Problem to solve
Your answer should consist of each line below that contains the string "columns".

Data records
■ ■ ■ ■
/-- ★ **Van der Corput step for Gram sums.**  If the columns are indexed by `α × β` (think: `α` = low
column bits, `β` = high column bits, fibres `{(·, b)}`), then
`Σ_{p,q} (Σ_r a_{rp} a_{rq})² ≤ |β| · Σ_b Σ_{i,j} (Σ_r a_{r(i,b)} a_{r(j,b)})²`: the Gram sum over ALL
pairs of columns is at most the number of fibres times the Gram sum over pairs of columns in the SAME
fibre.  Proof: symmetric form, Cauchy–Schwarz `(Σ_b x_b)² ≤ |β| Σ_b x_b²` for each pair of rows,
symmetric form inside each fibre. [folklore] -/
theorem gramSum_le_card_mul_fibreSum {ι α β : Type*} [Fintype ι] [Fintype α] [Fintype β]
    (a : ι → α × β → ℝ) :
    ∑ p, ∑ q, (∑ r, a r p * a r q) ^ 2 ≤
      Fintype.card β * ∑ b, ∑ i, ∑ j, (∑ r, a r (i, b) * a r (j, b)) ^ 2 := by
  rw [gramSum_symm a]
  have hsplit : ∀ r r', ∑ p, a r p * a r' p = ∑ b, ∑ i, a r (i, b) * a r' (i, b) := by
    intro r r'
    rw [Fintype.sum_prod_type, sum_comm]
  simp_rw [hsplit]
  have hcs : ∀ r r', (∑ b, ∑ i, a r (i, b) * a r' (i, b)) ^ 2 ≤
      Fintype.card β * ∑ b, (∑ i, a r (i, b) * a r' (i, b)) ^ 2 := by
    intro r r'
    have h := sq_sum_le_card_mul_sum_sq (s := (univ : Finset β))
      (f := fun b => ∑ i, a r (i, b) * a r' (i, b))
    simpa only [Finset.card_univ] using h
  calc ∑ r, ∑ r', (∑ b, ∑ i, a r (i, b) * a r' (i, b)) ^ 2
      ≤ ∑ r, ∑ r', ((Fintype.card β : ℝ) * ∑ b, (∑ i, a r (i, b) * a r' (i, b)) ^ 2) :=
        sum_le_sum fun r _ => sum_le_sum fun r' _ => hcs r r'
    _ = Fintype.card β * ∑ r, ∑ r', ∑ b, (∑ i, a r (i, b) * a r' (i, b)) ^ 2 := by
        simp_rw [mul_sum]
    _ = Fintype.card β * ∑ r, ∑ b, ∑ r', (∑ i, a r (i, b) * a r' (i, b)) ^ 2 := by
        congr 1
        exact sum_congr rfl fun _ _ => sum_comm
    _ = Fintype.card β * ∑ b, ∑ r, ∑ r', (∑ i, a r (i, b) * a r' (i, b)) ^ 2 := by
        congr 1
        exact sum_comm
    _ = Fintype.card β * ∑ b, ∑ i, ∑ j, (∑ r, a r (i, b) * a r (j, b)) ^ 2 := by
        congr 1
        exact sum_congr rfl fun b _ => (gramSum_symm (fun r i => a r (i, b))).symm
■ ■ ■ ■
Answer section
/-- ★ **Van der Corput step for Gram sums.**  If the columns are indexed by `α × β` (think: `α` = low
pairs of columns is at most the number of fibres times the Gram sum over pairs of columns in the SAME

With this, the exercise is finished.